--- WORK INSTRUCTION ---
Report how many lines in the entries below have the word "MeasurablePicardLindelof" in them, and give no other words.

--- DATA FOR PROCESSING ---

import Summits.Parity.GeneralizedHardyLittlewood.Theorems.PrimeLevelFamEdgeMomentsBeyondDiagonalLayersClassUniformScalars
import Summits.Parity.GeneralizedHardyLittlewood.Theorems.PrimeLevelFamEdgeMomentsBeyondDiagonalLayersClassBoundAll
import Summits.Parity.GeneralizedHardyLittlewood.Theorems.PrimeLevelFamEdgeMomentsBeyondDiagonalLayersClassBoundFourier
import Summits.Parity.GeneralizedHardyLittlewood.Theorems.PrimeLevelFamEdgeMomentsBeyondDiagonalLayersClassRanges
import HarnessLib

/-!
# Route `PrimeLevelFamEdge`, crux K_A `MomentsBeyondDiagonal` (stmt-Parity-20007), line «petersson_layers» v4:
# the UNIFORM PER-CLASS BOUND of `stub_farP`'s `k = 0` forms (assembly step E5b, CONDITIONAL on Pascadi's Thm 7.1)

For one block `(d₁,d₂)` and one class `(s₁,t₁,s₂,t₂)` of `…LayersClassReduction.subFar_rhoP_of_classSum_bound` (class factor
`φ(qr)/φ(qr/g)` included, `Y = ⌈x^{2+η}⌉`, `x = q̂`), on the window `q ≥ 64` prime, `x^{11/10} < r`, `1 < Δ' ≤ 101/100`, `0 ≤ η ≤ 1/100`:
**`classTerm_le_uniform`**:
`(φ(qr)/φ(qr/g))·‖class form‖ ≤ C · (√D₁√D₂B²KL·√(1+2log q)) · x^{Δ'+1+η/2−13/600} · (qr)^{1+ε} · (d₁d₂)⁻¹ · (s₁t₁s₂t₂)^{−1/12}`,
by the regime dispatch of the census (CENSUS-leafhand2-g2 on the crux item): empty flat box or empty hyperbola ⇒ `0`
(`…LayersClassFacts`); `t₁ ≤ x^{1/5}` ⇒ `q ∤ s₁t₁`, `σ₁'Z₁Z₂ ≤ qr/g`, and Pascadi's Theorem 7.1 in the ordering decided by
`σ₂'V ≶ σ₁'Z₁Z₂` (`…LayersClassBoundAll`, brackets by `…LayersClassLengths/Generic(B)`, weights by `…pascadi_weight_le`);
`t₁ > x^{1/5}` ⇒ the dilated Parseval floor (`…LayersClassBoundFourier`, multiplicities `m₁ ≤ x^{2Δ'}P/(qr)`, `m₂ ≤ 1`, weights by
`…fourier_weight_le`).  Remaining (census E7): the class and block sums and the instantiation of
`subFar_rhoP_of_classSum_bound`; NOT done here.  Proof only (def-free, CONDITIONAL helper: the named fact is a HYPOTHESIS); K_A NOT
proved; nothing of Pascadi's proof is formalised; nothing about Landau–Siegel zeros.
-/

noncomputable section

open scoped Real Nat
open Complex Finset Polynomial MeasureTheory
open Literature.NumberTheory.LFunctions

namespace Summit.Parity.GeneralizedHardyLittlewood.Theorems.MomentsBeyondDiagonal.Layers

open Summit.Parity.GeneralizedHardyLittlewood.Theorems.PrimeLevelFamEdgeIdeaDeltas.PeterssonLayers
---
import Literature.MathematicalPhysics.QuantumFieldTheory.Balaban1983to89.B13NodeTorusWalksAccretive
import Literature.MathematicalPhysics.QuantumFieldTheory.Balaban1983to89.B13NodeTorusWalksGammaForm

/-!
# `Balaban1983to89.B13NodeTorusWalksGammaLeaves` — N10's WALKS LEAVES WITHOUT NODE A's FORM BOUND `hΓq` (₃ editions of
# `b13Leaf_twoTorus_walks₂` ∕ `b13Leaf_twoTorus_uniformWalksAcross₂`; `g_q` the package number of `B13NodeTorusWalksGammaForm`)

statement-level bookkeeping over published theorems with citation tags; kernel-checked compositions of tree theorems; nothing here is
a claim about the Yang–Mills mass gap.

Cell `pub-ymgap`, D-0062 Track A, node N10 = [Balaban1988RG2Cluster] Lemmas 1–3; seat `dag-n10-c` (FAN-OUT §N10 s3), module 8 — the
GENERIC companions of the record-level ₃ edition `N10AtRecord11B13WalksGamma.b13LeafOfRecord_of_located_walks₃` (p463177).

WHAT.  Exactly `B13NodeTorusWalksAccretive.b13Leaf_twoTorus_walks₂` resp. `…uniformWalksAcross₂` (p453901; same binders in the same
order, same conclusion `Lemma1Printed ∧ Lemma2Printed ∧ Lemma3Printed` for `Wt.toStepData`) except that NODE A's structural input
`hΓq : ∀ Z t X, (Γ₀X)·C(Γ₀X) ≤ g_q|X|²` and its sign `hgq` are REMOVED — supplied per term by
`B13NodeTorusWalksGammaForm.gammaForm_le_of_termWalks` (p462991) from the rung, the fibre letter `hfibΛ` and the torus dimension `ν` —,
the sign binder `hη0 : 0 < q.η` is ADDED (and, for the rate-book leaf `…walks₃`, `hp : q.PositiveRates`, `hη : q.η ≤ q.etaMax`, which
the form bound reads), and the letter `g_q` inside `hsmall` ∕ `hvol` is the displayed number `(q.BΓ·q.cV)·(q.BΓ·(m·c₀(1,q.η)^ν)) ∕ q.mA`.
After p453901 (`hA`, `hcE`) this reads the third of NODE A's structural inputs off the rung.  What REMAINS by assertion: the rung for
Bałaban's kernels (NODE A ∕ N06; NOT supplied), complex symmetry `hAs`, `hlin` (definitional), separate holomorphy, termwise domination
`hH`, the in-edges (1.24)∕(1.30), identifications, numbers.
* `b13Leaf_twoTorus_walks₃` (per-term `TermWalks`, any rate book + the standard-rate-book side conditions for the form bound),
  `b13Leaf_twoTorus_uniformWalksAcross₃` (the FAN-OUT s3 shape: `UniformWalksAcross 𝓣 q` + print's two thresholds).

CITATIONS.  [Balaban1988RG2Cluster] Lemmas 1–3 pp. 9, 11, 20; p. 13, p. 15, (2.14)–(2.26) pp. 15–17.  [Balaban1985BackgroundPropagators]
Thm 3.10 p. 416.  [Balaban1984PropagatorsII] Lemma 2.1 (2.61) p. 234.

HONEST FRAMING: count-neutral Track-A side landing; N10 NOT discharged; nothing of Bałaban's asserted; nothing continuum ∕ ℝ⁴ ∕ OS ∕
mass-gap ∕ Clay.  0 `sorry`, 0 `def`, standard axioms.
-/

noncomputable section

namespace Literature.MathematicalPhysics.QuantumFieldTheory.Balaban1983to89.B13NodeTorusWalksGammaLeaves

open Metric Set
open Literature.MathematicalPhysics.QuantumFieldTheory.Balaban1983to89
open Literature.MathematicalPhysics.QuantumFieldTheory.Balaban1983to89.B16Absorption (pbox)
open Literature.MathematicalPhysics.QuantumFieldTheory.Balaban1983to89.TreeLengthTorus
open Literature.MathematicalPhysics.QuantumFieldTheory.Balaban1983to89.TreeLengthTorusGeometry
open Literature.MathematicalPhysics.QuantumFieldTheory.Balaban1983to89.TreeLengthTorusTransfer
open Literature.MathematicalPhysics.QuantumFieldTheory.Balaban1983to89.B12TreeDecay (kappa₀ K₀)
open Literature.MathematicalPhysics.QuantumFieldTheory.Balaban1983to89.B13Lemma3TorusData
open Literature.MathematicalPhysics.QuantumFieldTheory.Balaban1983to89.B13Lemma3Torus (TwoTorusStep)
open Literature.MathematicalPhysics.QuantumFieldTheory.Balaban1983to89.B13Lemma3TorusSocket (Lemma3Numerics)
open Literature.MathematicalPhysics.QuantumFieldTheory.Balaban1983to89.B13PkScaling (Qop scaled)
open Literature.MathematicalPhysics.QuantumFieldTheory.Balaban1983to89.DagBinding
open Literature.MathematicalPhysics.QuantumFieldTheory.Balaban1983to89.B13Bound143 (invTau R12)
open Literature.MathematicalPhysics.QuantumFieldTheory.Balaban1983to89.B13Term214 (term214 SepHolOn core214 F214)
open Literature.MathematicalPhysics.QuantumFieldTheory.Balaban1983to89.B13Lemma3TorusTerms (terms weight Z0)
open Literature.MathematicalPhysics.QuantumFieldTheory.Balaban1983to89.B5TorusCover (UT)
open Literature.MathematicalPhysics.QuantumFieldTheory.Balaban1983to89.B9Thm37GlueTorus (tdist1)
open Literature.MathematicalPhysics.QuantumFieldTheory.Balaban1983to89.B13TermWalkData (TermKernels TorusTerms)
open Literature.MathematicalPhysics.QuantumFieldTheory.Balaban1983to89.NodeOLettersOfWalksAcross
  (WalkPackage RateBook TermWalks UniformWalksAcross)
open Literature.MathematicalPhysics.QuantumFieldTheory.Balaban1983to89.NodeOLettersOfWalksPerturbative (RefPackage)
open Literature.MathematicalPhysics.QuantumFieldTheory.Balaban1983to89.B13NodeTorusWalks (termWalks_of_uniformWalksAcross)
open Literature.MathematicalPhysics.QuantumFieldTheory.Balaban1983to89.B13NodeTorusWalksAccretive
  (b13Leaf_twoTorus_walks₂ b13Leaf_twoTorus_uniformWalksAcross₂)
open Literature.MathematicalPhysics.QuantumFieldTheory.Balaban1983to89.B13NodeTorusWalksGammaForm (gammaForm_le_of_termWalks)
...
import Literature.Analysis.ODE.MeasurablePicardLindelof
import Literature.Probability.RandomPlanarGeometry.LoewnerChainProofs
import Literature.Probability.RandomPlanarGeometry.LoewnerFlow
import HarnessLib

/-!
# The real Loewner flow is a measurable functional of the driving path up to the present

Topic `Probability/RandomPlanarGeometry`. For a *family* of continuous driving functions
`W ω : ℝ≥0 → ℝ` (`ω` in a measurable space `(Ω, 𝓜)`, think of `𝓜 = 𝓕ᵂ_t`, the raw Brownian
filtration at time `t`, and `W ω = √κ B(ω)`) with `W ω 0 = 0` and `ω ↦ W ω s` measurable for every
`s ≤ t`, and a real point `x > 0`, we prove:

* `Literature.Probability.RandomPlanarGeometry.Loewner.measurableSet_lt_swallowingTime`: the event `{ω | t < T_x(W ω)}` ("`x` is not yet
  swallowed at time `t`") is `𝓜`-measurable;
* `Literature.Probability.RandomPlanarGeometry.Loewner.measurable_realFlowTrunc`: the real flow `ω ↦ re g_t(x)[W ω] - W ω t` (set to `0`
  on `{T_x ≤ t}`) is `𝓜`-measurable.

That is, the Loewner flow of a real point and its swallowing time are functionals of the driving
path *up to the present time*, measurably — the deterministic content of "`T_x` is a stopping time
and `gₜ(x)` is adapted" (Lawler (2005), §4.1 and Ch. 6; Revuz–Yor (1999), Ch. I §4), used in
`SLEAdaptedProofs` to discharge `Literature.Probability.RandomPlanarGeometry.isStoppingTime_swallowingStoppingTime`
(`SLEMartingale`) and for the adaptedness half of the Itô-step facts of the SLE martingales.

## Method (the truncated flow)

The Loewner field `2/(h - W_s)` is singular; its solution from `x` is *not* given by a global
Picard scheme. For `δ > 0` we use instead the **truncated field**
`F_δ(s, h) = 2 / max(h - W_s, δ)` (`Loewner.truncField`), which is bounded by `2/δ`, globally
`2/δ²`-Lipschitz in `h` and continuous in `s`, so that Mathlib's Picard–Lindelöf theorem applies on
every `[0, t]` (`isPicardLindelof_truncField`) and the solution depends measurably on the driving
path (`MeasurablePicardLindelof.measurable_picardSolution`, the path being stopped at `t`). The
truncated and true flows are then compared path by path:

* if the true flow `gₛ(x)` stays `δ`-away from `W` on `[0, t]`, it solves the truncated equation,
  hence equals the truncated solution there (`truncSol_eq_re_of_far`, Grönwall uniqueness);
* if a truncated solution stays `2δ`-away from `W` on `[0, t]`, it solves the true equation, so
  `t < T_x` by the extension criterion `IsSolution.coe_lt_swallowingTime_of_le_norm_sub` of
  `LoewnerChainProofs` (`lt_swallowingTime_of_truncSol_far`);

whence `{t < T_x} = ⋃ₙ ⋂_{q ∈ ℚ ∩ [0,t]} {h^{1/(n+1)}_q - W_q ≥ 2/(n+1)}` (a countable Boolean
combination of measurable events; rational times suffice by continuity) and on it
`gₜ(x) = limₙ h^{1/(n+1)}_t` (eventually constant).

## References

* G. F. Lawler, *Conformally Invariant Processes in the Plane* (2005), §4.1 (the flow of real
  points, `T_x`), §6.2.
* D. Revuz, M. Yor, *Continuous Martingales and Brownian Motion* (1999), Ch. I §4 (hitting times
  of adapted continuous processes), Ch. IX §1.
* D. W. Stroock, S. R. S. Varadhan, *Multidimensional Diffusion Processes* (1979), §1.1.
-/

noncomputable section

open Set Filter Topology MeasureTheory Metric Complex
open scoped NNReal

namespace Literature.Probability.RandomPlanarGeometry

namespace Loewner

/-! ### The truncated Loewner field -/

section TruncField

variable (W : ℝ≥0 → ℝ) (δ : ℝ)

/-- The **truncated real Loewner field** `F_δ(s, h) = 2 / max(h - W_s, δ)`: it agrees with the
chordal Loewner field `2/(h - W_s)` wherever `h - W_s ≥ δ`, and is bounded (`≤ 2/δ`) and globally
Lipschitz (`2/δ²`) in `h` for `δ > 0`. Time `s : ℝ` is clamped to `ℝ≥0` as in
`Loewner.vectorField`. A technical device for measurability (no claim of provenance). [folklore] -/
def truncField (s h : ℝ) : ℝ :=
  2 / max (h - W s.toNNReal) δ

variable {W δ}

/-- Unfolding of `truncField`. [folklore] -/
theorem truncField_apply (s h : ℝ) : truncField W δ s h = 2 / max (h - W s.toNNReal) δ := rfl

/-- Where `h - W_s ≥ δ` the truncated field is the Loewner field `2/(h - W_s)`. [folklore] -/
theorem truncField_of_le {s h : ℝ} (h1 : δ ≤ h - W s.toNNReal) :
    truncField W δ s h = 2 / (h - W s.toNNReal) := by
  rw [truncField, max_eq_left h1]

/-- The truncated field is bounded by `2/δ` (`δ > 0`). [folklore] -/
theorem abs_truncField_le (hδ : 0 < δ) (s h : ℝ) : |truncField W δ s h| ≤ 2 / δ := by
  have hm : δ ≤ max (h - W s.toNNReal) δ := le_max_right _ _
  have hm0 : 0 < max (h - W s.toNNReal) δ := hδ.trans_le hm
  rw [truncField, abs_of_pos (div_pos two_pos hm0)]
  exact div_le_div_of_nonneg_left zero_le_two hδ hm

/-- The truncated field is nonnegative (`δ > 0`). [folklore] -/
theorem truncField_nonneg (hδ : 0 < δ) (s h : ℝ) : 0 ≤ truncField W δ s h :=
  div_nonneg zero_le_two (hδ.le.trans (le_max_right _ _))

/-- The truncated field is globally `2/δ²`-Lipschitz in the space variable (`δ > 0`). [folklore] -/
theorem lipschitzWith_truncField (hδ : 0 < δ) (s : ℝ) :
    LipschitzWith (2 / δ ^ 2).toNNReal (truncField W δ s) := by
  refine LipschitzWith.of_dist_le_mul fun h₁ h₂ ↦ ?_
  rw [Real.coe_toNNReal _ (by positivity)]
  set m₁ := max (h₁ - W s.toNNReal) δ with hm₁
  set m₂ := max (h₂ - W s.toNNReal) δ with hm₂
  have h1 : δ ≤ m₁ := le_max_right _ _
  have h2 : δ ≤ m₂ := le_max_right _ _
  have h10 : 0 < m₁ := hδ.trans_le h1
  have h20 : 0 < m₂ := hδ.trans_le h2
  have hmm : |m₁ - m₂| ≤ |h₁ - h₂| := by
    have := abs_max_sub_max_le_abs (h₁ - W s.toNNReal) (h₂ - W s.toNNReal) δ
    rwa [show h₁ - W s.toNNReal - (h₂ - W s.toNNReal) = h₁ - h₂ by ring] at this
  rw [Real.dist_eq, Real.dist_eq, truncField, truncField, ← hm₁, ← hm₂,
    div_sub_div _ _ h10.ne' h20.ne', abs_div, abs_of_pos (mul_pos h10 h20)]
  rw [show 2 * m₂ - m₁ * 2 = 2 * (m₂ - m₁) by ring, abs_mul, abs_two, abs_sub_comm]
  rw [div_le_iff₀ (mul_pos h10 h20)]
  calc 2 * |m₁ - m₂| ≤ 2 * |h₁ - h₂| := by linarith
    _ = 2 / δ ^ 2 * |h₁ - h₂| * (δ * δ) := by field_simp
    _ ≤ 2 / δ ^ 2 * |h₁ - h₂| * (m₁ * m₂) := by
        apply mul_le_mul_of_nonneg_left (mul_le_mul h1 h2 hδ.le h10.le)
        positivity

--- EXERCISE OUTPUT ---
2